Esempi di malattie metaboliche includono la Fenilchetonuria, una patologia causata dalla carenza dell’enzima fenilalanina idrossilasi, importante per la conversione della fenilalanina in tirosina; la Malattia di Gaucher, causata dall’assenza degli enzimi in grado di degradare i glucosilceramidi; e la Malattia di Tay-Sachs, provocata dall’assenza degli enzimi che degradano i gangliosidi.
Questa condizione è dettata spesso dallo stile di vita poco sano, il sovrappeso, la sedentarietà, una dieta poco variabile sono fattori che aumentano il rischio di malattie metaboliche in età adulta. Nei casi più gravi è possibile si sviluppi il diabete mellito di tipo 2, una malattia metabolica cronica in continua crescita nella popolazione mondiale.
Le malattie metaboliche sono un gruppo di patologie causate da alterazioni del metabolismo, l’insieme delle reazioni chimiche che si verificano per mantenere in vita il corpo umano. Il metabolismo fa riferimento alla produzione di energia a livello cellulare, alla riparazione dei tessuti, alla produzione di ormoni e al funzionamento generale del corpo a livello molecolare e ormonale.

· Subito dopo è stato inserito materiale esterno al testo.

/-- `C⁺` is a corollary of HC … [folklore] -/
theorem prime_of_hodgeConjecture (h : _root_.HodgeConjecture) : SectorComplementPrime :=
  fun _ _ _ ↦ h

/-- … and handed its own (HC-implied) hypotheses, `C⁺` IS the summit: filing it as `stub_residual` would
seat a lead prover on the Hodge conjecture. This is the verdict `no-skeleton`. [folklore] -/
theorem prime_iff_hodgeConjecture (hM : MiddleDegreeStep) (h1 : ∀ i, BallCell (2 * 2 + i) (2 + i))
    (h2 : ∀ i, BallCell (2 * 3 + i) (3 + i)) : SectorComplementPrime ↔ _root_.HodgeConjecture :=
  ⟨fun h ↦ h hM h1 h2, fun h _ _ _ ↦ h⟩

/-- `C⁺` is the `Residual` of §1 for `C :=` "the two ladders"; `residual_iff_sectorComplement` applies
with `hC := ladders_of_middleDegreeStep`. [folklore] -/
theorem prime_iff_residual :
    SectorComplementPrime ↔
      Residual ((∀ i, BallCell (2 * 2 + i) (2 + i)) ∧ (∀ i, BallCell (2 * 3 + i) (3 + i))) :=
  ⟨fun h hM hl ↦ h hM hl.1 hl.2, fun h hM h1 h2 ↦ h hM ⟨h1, h2⟩⟩

/-! ## §5 Hygiene: vacuous cells, mirror cells -/

/-- Cells with `k > p` are vacuous: `H^{2k}` of a `p`-fold carries no non-zero `(k,k)`-class
(`IsOfHodgeType.eq_zero_pp_of_lt`). So the meaningful upper band is `p/2 < k ≤ p`. [folklore] -/
theorem ballCell_of_lt {p k : ℕ} (h : p < k) : BallCell p k := by
  rintro X - c - hct
  rw [hct.eq_zero_pp_of_lt h]
  exact Submodule.zero_mem _

/-- Every UPPER cell `(n, k)`, `n < 2k`, is also implied by its MIRROR lower cell `(n, n−k)` by hard
Lefschetz alone (tree `mem_algebraicClasses_of_lt_of_nonempty`; triage r1-3 remark) — e.g. `(5,3) ⟸
(5,2)`. The funnel goes the other way round the middle: `(5,3) ⟸ (4,2)`. [cite: VoisinHodgeI2002, Thm. 6.25]
[cite: KerrPearlstein2011, §3.1] -/
theorem ballCell_upper_of_lower {n k : ℕ} (hHL : ∀ X, nonempty_hardLefschetzNFold n X) (hk : n < 2 * k)
    (h : BallCell n (n - k)) : BallCell n k := by
  rintro X ⟨D⟩ c hc hct
  exact mem_algebraicClasses_of_lt_of_nonempty (hHL X) D.isSmoothProjective hk (h X ⟨D⟩) c hc hct

/-! ## §6 Numerology (`decide`): which open upper-band cells the sector reaches -/

/-- The open upper-band cells `p/2 < k < 2p/3` with `p ≤ 12` (BMM Cor. 2 excludes exactly
`]p/3, 2p/3[`; `k > p/2` is "above the middle"). [cite: arXiv:1306.1515, Cor. 2] -/
theorem upperBandCells_le_twelve :
    ((List.range 13).flatMap fun p ↦ (List.range 13).filter fun k ↦ p < 2 * k ∧ 3 * k < 2 * p).length = 8 ∧
    ((List.range 13).flatMap fun p ↦
        ((List.range 13).filter fun k ↦ p < 2 * k ∧ 3 * k < 2 * p).map fun k ↦ (p, k)) =
      [(5, 3), (7, 4), (8, 5), (9, 5), (10, 6), (11, 6), (11, 7), (12, 7)] := by
  decide

/-- Their funnel bases `(2(p−k), p−k)`: exactly `(5,3) ↦ (4,2)`, `(7,4) ↦ (6,3)`, `(8,5) ↦ (6,3)` land in
the sector (`p − k ∈ {2,3}` = `MiddleDegreeStep`'s `m+1`, `m ∈ {1,2}`); the other five land on the middle
cells `(8,4)`, `(10,5)` (`m = 3, 4`). [folklore] -/
theorem funnelBases_le_twelve :
    ([(5, 3), (7, 4), (8, 5), (9, 5), (10, 6), (11, 6), (11, 7), (12, 7)].map
        fun c : ℕ × ℕ ↦ (2 * (c.1 - c.2), c.1 - c.2)) =
      [(4, 2), (6, 3), (6, 3), (8, 4), (8, 4), (10, 5), (8, 4), (10, 5)] := by
  decide

end Summit.HodgeConjecture.HodgeConjecture.Cruxes.SectorComplement.LefschetzGysinFunnel

end
import Mathlib

/-!
# Route BalabanIR — crux 3 `BirBdGPhaseCoercivity` (item `stmt-HubbardSuperconductivity-2081`):
# VIII. The log-det (imaginary-mass) representation of the trace norm

First lemmas of the crux idea `feshbach-shell-logdet` (Cruxes/BirBdGPhaseCoercivity/Ideas): the trace
norm of a Hermitian matrix is a superposition of massive free-fermion determinants,
`Σ_i |λ_i(A)| = π⁻¹ ∫₀^∞ log det(1 + A²/s²) ds`,
from the scalar integral `∫₀^∞ log(1 + a²/s²) ds = π|a|` (antiderivative
`s log(1 + a²/s²) + 2|a| arctan(s/|a|)`) and the spectral theorem.

* `hasDerivAt_mul_log_one_add_sq_div_sq` — the antiderivative;
* `integral_Ioi_log_one_add_sq_div_sq` — `∫_{(0,∞)} log(1 + a²/s²) ds = π|a|`, with integrability
  `integrableOn_log_one_add_sq_div_sq`;
* `det_one_add_inv_sq_smul_sq` — `det(1 + s⁻²A²) = Π_i (1 + λ_i²/s²)` for Hermitian `A`;
* `sum_abs_eigenvalues_eq_integral_logdet` — the representation.

References: the idea card `feshbach-shell-logdet` (ideator 2, 2026-08-16); R. Bhatia, *Matrix Analysis*
(1997), §V.4 / X.1-type integral representations (`|x| = π⁻¹∫₀^∞ log(1 + x²/s²) ds`). No definition is
introduced.
-/

noncomputable section

open scoped ComplexOrder

namespace Summit.HubbardSuperconductivity.HubbardSuperconductivity.Theorems

open Matrix MeasureTheory Filter Topology Set

/-! ### The scalar integral `∫₀^∞ log(1 + a²/s²) ds = π|a|` -/

/-- The antiderivative of `log(1 + a²/s²)` on `(0,∞)`:
`d/ds [s log(1 + a²/s²) + 2|a| arctan(s/|a|)] = log(1 + a²/s²)` (`a ≠ 0`). [folklore] -/
theorem hasDerivAt_mul_log_one_add_sq_div_sq {a : ℝ} (ha : a ≠ 0) {s : ℝ} (hs : 0 < s) :
    HasDerivAt (fun s : ℝ => s * Real.log (1 + a ^ 2 / s ^ 2) + 2 * |a| * Real.arctan (s / |a|))
      (Real.log (1 + a ^ 2 / s ^ 2)) s := by
  have hapos : 0 < |a| := abs_pos.2 ha
  have hs0 : s ≠ 0 := hs.ne'
  have h1 : 0 < 1 + a ^ 2 / s ^ 2 := by positivity
  -- derivative of `s ↦ a²/s²`
  have hq : HasDerivAt (fun s : ℝ => a ^ 2 / s ^ 2) (-(2 * a ^ 2) / s ^ 3) s := by
    have h := (hasDerivAt_const s (a ^ 2)).div (hasDerivAt_pow 2 s) (pow_ne_zero 2 hs0)
    refine h.congr_deriv ?_
    field_simp
    ring
  have hlog : HasDerivAt (fun s : ℝ => Real.log (1 + a ^ 2 / s ^ 2))
      ((-(2 * a ^ 2) / s ^ 3) / (1 + a ^ 2 / s ^ 2)) s := by
    have := (hq.const_add 1).log h1.ne'
    convert this using 1
  have hmul : HasDerivAt (fun s : ℝ => s * Real.log (1 + a ^ 2 / s ^ 2))
      (1 * Real.log (1 + a ^ 2 / s ^ 2) + s * ((-(2 * a ^ 2) / s ^ 3) / (1 + a ^ 2 / s ^ 2))) s :=
    (hasDerivAt_id' s).mul hlog
  have harc : HasDerivAt (fun s : ℝ => 2 * |a| * Real.arctan (s / |a|))
      (2 * |a| * ((1 / (1 + (s / |a|) ^ 2)) * (1 / |a|))) s := by
    have h := (Real.hasDerivAt_arctan (s / |a|)).comp s ((hasDerivAt_id s).div_const |a|)
    simpa using h.const_mul (2 * |a|)
  have hsum : HasDerivAt (fun s : ℝ => s * Real.log (1 + a ^ 2 / s ^ 2) + 2 * |a| * Real.arctan (s / |a|))
      (1 * Real.log (1 + a ^ 2 / s ^ 2) + s * ((-(2 * a ^ 2) / s ^ 3) / (1 + a ^ 2 / s ^ 2)) +
        2 * |a| * ((1 / (1 + (s / |a|) ^ 2)) * (1 / |a|))) s := hmul.add harc
  refine hsum.congr_deriv ?_
  have hane : |a| ≠ 0 := hapos.ne'
  field_simp
  simp only [sq_abs]
  ring

/-- Continuity of the antiderivative at `0⁺`: `s log(1 + a²/s²) → 0` as `s → 0⁺` (`a ≠ 0`). [folklore] -/
theorem tendsto_mul_log_one_add_sq_div_sq_zero {a : ℝ} (ha : a ≠ 0) :
    Tendsto (fun s : ℝ => s * Real.log (1 + a ^ 2 / s ^ 2)) (𝓝[>] 0) (𝓝 0) := by
  -- on `(0,∞)`: `s log(1 + a²/s²) = s log(s² + a²) - 2 (log s · s)`
  have heq : ∀ s ∈ Set.Ioi (0 : ℝ), s * Real.log (s ^ 2 + a ^ 2) - 2 * (Real.log s * s ^ (1 : ℝ)) =
      s * Real.log (1 + a ^ 2 / s ^ 2) := by
    intro s hs
    have hs0 : (s : ℝ) ≠ 0 := (ne_of_gt hs)
    rw [Real.rpow_one]
    have : 1 + a ^ 2 / s ^ 2 = (s ^ 2 + a ^ 2) / s ^ 2 := by field_simp
    rw [this, Real.log_div (by positivity) (pow_ne_zero 2 hs0), Real.log_pow]
    push_cast
    ring
  have h1 : Tendsto (fun s : ℝ => s * Real.log (s ^ 2 + a ^ 2)) (𝓝[>] 0) (𝓝 0) := by
    have hc : ContinuousAt (fun s : ℝ => s * Real.log (s ^ 2 + a ^ 2)) 0 := by
      have ha2 : (0 : ℝ) ^ 2 + a ^ 2 ≠ 0 := by positivity
      exact continuousAt_id.mul ((continuousAt_id.pow 2).add continuousAt_const |>.log ha2)
    have := hc.tendsto
    simp only [zero_mul] at this
    exact this.mono_left nhdsWithin_le_nhds
  have h2 : Tendsto (fun s : ℝ => 2 * (Real.log s * s ^ (1 : ℝ))) (𝓝[>] 0) (𝓝 0) := by
    have := (tendsto_log_mul_rpow_nhdsGT_zero one_pos).const_mul 2
    simpa using this
  have h := h1.sub h2
  rw [sub_zero] at h
  exact h.congr' (eventually_nhdsWithin_of_forall heq)

/-- The antiderivative tends to `π|a|` at `+∞`. [folklore] -/
theorem tendsto_antideriv_log_one_add_sq_div_sq_atTop {a : ℝ} (ha : a ≠ 0) :
    Tendsto (fun s : ℝ => s * Real.log (1 + a ^ 2 / s ^ 2) + 2 * |a| * Real.arctan (s / |a|)) atTop
      (𝓝 (Real.pi * |a|)) := by
  have hapos : 0 < |a| := abs_pos.2 ha
  -- `0 ≤ s log(1 + a²/s²) ≤ a²/s → 0`
  have h1 : Tendsto (fun s : ℝ => s * Real.log (1 + a ^ 2 / s ^ 2)) atTop (𝓝 0) := by
    have hup : Tendsto (fun s : ℝ => a ^ 2 / s) atTop (𝓝 0) :=
      tendsto_const_nhds.div_atTop tendsto_id
    refine tendsto_of_tendsto_of_tendsto_of_le_of_le' tendsto_const_nhds hup ?_ ?_
    · filter_upwards [eventually_gt_atTop 0] with s hs
      exact mul_nonneg hs.le (Real.log_nonneg (by have := div_nonneg (sq_nonneg a) (sq_nonneg s); linarith))
    · filter_upwards [eventually_gt_atTop 0] with s hs
      have hx : 0 ≤ a ^ 2 / s ^ 2 := div_nonneg (sq_nonneg a) (sq_nonneg s)
      have hlog : Real.log (1 + a ^ 2 / s ^ 2) ≤ a ^ 2 / s ^ 2 := by
        have := Real.log_le_sub_one_of_pos (by linarith : 0 < 1 + a ^ 2 / s ^ 2)
        linarith
      calc s * Real.log (1 + a ^ 2 / s ^ 2) ≤ s * (a ^ 2 / s ^ 2) :=
            mul_le_mul_of_nonneg_left hlog hs.le
        _ = a ^ 2 / s := by field_simp
  have h2 : Tendsto (fun s : ℝ => 2 * |a| * Real.arctan (s / |a|)) atTop (𝓝 (2 * |a| * (Real.pi / 2))) := by
    have ht : Tendsto (fun s : ℝ => s / |a|) atTop atTop := tendsto_id.atTop_div_const hapos
    have harc : Tendsto (fun s : ℝ => Real.arctan (s / |a|)) atTop (𝓝 (Real.pi / 2)) :=
      (Real.tendsto_arctan_atTop.mono_right nhdsWithin_le_nhds).comp ht
    exact harc.const_mul (2 * |a|)
  have h := h1.add h2
  convert h using 2
  ring

/-- Continuity of the antiderivative at `0` from the right (within `[0,∞)`). [folklore] -/
theorem continuousWithinAt_antideriv_log_one_add_sq_div_sq {a : ℝ} (ha : a ≠ 0) :
    ContinuousWithinAt
      (fun s : ℝ => s * Real.log (1 + a ^ 2 / s ^ 2) + 2 * |a| * Real.arctan (s / |a|)) (Set.Ici 0) 0 := by
  rw [← continuousWithinAt_Ioi_iff_Ici, ContinuousWithinAt]
  have h1 := tendsto_mul_log_one_add_sq_div_sq_zero ha
  have h2 : Tendsto (fun s : ℝ => 2 * |a| * Real.arctan (s / |a|)) (𝓝[>] 0) (𝓝 0) := by
    have hc : ContinuousAt (fun s : ℝ => 2 * |a| * Real.arctan (s / |a|)) 0 :=
      continuousAt_const.mul
        (Real.continuous_arctan.continuousAt.comp (continuous_id.div_const |a|).continuousAt)
    have := hc.tendsto
    simp only [zero_div, Real.arctan_zero, mul_zero] at this
    exact this.mono_left nhdsWithin_le_nhds
  have h := h1.add h2
  rw [add_zero] at h
  convert h using 2; simp

/-- Nonnegativity of the integrand. [folklore] -/
theorem log_one_add_sq_div_sq_nonneg (a s : ℝ) : 0 ≤ Real.log (1 + a ^ 2 / s ^ 2) :=
  Real.log_nonneg (by have := div_nonneg (sq_nonneg a) (sq_nonneg s); linarith)

/-- **`∫₀^∞ log(1 + a²/s²) ds = π|a|`.** [folklore] -/
theorem integral_Ioi_log_one_add_sq_div_sq (a : ℝ) :
    ∫ s in Set.Ioi (0 : ℝ), Real.log (1 + a ^ 2 / s ^ 2) = Real.pi * |a| := by
  rcases eq_or_ne a 0 with rfl | ha
  · simp
  have hcont := continuousWithinAt_antideriv_log_one_add_sq_div_sq ha
  rw [integral_Ioi_of_hasDerivAt_of_nonneg hcont
    (fun s hs => hasDerivAt_mul_log_one_add_sq_div_sq ha hs)
    (fun s _ => log_one_add_sq_div_sq_nonneg a s) (tendsto_antideriv_log_one_add_sq_div_sq_atTop ha)]
  simp

/-- Integrability of `log(1 + a²/s²)` on `(0,∞)`. [folklore] -/
theorem integrableOn_log_one_add_sq_div_sq (a : ℝ) :
    IntegrableOn (fun s : ℝ => Real.log (1 + a ^ 2 / s ^ 2)) (Set.Ioi 0) := by
  rcases eq_or_ne a 0 with rfl | ha
  · simp
  have hcont := continuousWithinAt_antideriv_log_one_add_sq_div_sq ha
  exact integrableOn_Ioi_deriv_of_nonneg hcont
    (fun s hs => hasDerivAt_mul_log_one_add_sq_div_sq ha hs)
    (fun s _ => log_one_add_sq_div_sq_nonneg a s) (tendsto_antideriv_log_one_add_sq_div_sq_atTop ha)

/-! ### The determinant `det(1 + A²/s²)` and the log-det representation -/

section MatrixPart

variable {n : Type*} [Fintype n] [DecidableEq n]

/-- `det(1 + s⁻² A²) = Π_i (1 + λ_i(A)²/s²)` for a Hermitian matrix `A` (spectral theorem; for `s = 0`
both sides are `1` with Lean's `0⁻¹ = 0`). [folklore] -/
theorem det_one_add_inv_sq_smul_sq (A : Matrix n n ℂ) (hA : A.IsHermitian) (s : ℝ) :
    (1 + ((s : ℂ)⁻¹ ^ 2) • (A * A)).det = ((∏ i, (1 + hA.eigenvalues i ^ 2 / s ^ 2) : ℝ) : ℂ) := by
  set U : Matrix n n ℂ := (hA.eigenvectorUnitary : Matrix n n ℂ) with hUdef
  have hU : U ∈ Matrix.unitaryGroup n ℂ := hA.eigenvectorUnitary.2
  have hUU : star U * U = 1 := Unitary.star_mul_self_of_mem hU
  have hUU' : U * star U = 1 := Unitary.mul_star_self_of_mem hU
  set D : Matrix n n ℂ := diagonal (RCLike.ofReal ∘ hA.eigenvalues) with hDdef
  have hspec : A = U * D * star U := by
    have := hA.spectral_theorem
    rw [Unitary.conjStarAlgAut_apply] at this
    exact this
  have hAA : A * A = U * (D * D) * star U := by
    conv_lhs => rw [hspec]
    calc U * D * star U * (U * D * star U) = U * D * (star U * U) * D * star U := by
          simp only [Matrix.mul_assoc]
      _ = U * (D * D) * star U := by rw [hUU, Matrix.mul_one, Matrix.mul_assoc U D D]
  have hconj : 1 + ((s : ℂ)⁻¹ ^ 2) • (A * A) = U * (1 + ((s : ℂ)⁻¹ ^ 2) • (D * D)) * star U := by
    rw [hAA, Matrix.mul_add, Matrix.add_mul, Matrix.mul_one, hUU', Matrix.mul_smul, Matrix.smul_mul]
  have hdetU : U.det * (star U).det = 1 := by
    rw [← Matrix.det_mul, hUU', Matrix.det_one]
  rw [hconj, Matrix.det_mul, Matrix.det_mul,
    show U.det * (1 + ((s : ℂ)⁻¹ ^ 2) • (D * D)).det * (star U).det =
      (U.det * (star U).det) * (1 + ((s : ℂ)⁻¹ ^ 2) • (D * D)).det by ring, hdetU, one_mul]
  -- the diagonal determinant
  rw [hDdef, Matrix.diagonal_mul_diagonal, ← Matrix.diagonal_smul, ← Matrix.diagonal_one,
    Matrix.diagonal_add, Matrix.det_diagonal]
  push_cast
  refine Finset.prod_congr rfl fun i _ => ?_
  simp only [Function.comp_apply, Pi.smul_apply, smul_eq_mul]
  have hcast : (RCLike.ofReal (hA.eigenvalues i) : ℂ) = ((hA.eigenvalues i : ℝ) : ℂ) := rfl
  rw [hcast, div_eq_mul_inv, ← inv_pow]
  ring

/-- The integrand of the log-det representation, eigenvalue by eigenvalue:
`log det(1 + s⁻²A²) = Σ_i log(1 + λ_i²/s²)`. [folklore] -/
theorem log_re_det_one_add_inv_sq_smul_sq (A : Matrix n n ℂ) (hA : A.IsHermitian) (s : ℝ) :
    Real.log ((1 + ((s : ℂ)⁻¹ ^ 2) • (A * A)).det.re) =
      ∑ i, Real.log (1 + hA.eigenvalues i ^ 2 / s ^ 2) := by
  rw [det_one_add_inv_sq_smul_sq A hA s, Complex.ofReal_re, Real.log_prod]
  intro i _
  have : 0 < 1 + hA.eigenvalues i ^ 2 / s ^ 2 := by
    have := div_nonneg (sq_nonneg (hA.eigenvalues i)) (sq_nonneg s)
    linarith
  exact this.ne'

/-- **Log-det (imaginary-mass) representation of the trace norm.** For a Hermitian matrix `A`,
`Σ_i |λ_i(A)| = π⁻¹ ∫₀^∞ log det(1 + A²/s²) ds` (first lemma
`sum_abs_eigenvalues_eq_integral_logdet` of the crux idea `feshbach-shell-logdet`). [folklore] -/
theorem sum_abs_eigenvalues_eq_integral_logdet (A : Matrix n n ℂ) (hA : A.IsHermitian) :
    ∑ i, |hA.eigenvalues i| =
      Real.pi⁻¹ * ∫ s in Set.Ioi (0 : ℝ), Real.log ((1 + ((s : ℂ)⁻¹ ^ 2) • (A * A)).det.re) := by
  simp_rw [log_re_det_one_add_inv_sq_smul_sq A hA]
  rw [integral_finsetSum _ (fun i _ => integrableOn_log_one_add_sq_div_sq (hA.eigenvalues i))]
  simp_rw [integral_Ioi_log_one_add_sq_div_sq]
  rw [← Finset.mul_sum, ← mul_assoc, inv_mul_cancel₀ Real.pi_pos.ne', one_mul]

end MatrixPart

end Summit.HubbardSuperconductivity.HubbardSuperconductivity.Theorems

end
omit [Fact q.Prime] in
/-- `q − 1 = 3k` with `k = (q − 1)/3` when `q ≡ 1 (mod 3)`. -/
theorem three_mul_k (h1 : q % 3 = 1) : 3 * ((q - 1) / 3) = q - 1 := by
  have : 3 ∣ q - 1 := by omega
  exact Nat.mul_div_cancel' this

/-- **`#{a ∈ 𝔽_q^× : a^k = 1} = k`** for `k = (q − 1)/3`, `q ≡ 1 (mod 3)` (the cubes form a subgroup of index `3`). -/
theorem card_cubeRoots (h1 : q % 3 = 1) :
    (Finset.univ.filter fun a : (ZMod q)ˣ => (a : ZMod q) ^ ((q - 1) / 3) = 1).card = (q - 1) / 3 := by
  classical
  have hq : q.Prime := Fact.out
  have hk0 : 0 < (q - 1) / 3 := by
    have := hq.two_le; omega
  have hk : (q - 1) / 3 ∣ Fintype.card (ZMod q) - 1 := by
    rw [ZMod.card]; exact ⟨3, by have := three_mul_k h1; omega⟩
  have key := Literature.NumberTheory.QuadraticForms.Hermitian.card_pow_eq_one (K := ZMod q) hk0 hk
  -- compare the two finsets along the injection `(ZMod q)ˣ → ZMod q`
  have hAB : (Finset.univ.filter fun a : (ZMod q)ˣ => (a : ZMod q) ^ ((q - 1) / 3) = 1).card =
      (Finset.univ.filter fun x : ZMod q => x ^ ((q - 1) / 3) = 1).card := by
    refine Finset.card_bij (fun a _ => (a : ZMod q)) (fun a ha => ?_) (fun a _ b _ h => Units.ext h) (fun x hx => ?_)
    · simpa using ha
    · simp only [Finset.mem_filter, Finset.mem_univ, true_and] at hx
      have hx0 : x ≠ 0 := by
        rintro rfl
        rw [zero_pow hk0.ne'] at hx
        exact zero_ne_one hx
      exact ⟨Units.mk0 x hx0, by simpa using hx, rfl⟩
  rw [hAB, key]

/-- the matrix of `diagGL u` in `!![…]` form. -/
theorem diagGL_coe' (u : Fin 2 → (ZMod q)ˣ) : ((diagGL u : G q) : Mat q) = !![(u 0 : ZMod q), 0; 0, (u 1 : ZMod q)] := by
  rw [diagGL_coe]
  ext i j
  fin_cases i <;> fin_cases j <;> simp

omit [Fact q.Prime] in
/-- the character at a scalar element in the principal-series case is `q + 1`. -/
theorem char_of_isScalar_ps (h1 : q % 3 = 1) {z : G q} (hz : IsScalarMat (z : Mat q)) :
    cubicNewvectorChar q z = (q : ℤ) + 1 := by
  rw [cubicNewvectorChar, charMat_of_isScalar hz, if_pos h1]

/-- the character at `diag(a,1)`: `q + 1` at `a = 1`, else `2` or `−1` according as `a` is a cube or not. -/
theorem char_diagGL_mirabolic (h1 : q % 3 = 1) (a : (ZMod q)ˣ) :
    cubicNewvectorChar q (diagGL ![a, 1]) =
      if a = 1 then (q : ℤ) + 1 else if (a : ZMod q) ^ ((q - 1) / 3) = 1 then 2 else -1 := by
  by_cases ha : a = 1
  · subst ha
    rw [if_pos rfl]
    exact char_of_isScalar_ps h1 (isScalarMat_diagGL_const 1)
  · rw [if_neg ha, cubicNewvectorChar, diagGL_coe']
    have ha' : ((![a, 1] : Fin 2 → (ZMod q)ˣ) 0 : ZMod q) ≠ ((![a, 1] : Fin 2 → (ZMod q)ˣ) 1 : ZMod q) := by
      simpa [Units.val_eq_one] using ha
    rw [charMat_diagonal h1 ha']
    simp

Malattie Metaboliche Acquisite
Le malattie metaboliche acquisite si sviluppano nel corso della vita a causa di fattori ambientali, come dieta squilibrata, sedentarietà o patologie preesistenti.
Tabella: Frequenza delle Malattie Monogeniche nei Nati Vivi
| Tipo di Malattia | Frequenza (per 1000 nati vivi) |
|---|---|
| Autosomiche Dominanti | 7 |
| Autosomiche Recessive | 2.5 |
| Legate al Cromosoma X | 0.5 |
Il Ruolo del Metabolismo nelle Malattie Autoimmuni
Lo stato metabolico del corpo è un fattore importante nello sviluppo e nel decorso delle malattie autoimmuni. Negli ultimi anni, particolare importanza è stata data al ruolo dei processi metabolici come fattore centrale nello sviluppo delle malattie autoimmuni. Le malattie autoimmuni sono dovute a disturbi metabolici di base comuni.
Il fatto che fino ad oggi le malattie autoimmuni siano state considerate come malattie separate ha comportato che fossero gestite da diverse specialità mediche. Tendono a presentarsi insieme.
Il trattamento delle malattie autoimmuni si concentra su due vie. La prima riguarda il trattamento dell’infiammazione e la riduzione dei focolai di malattia. La seconda via riguarda il trattamento dei disturbi del metabolismo che predispongono e scatenano le malattie autoimmuni. L’individuazione e il trattamento dei disordini metabolici possono essere effettuati solo eseguendo test specialistici che analizzano le piccole cellule nel sangue. Misurano molecole molto piccole che partecipano alle reazioni chimiche del corpo. Si tratta di un ulteriore strumento diagnostico che guida la correzione delle carenze somministrando dosi terapeutiche di micronutrienti.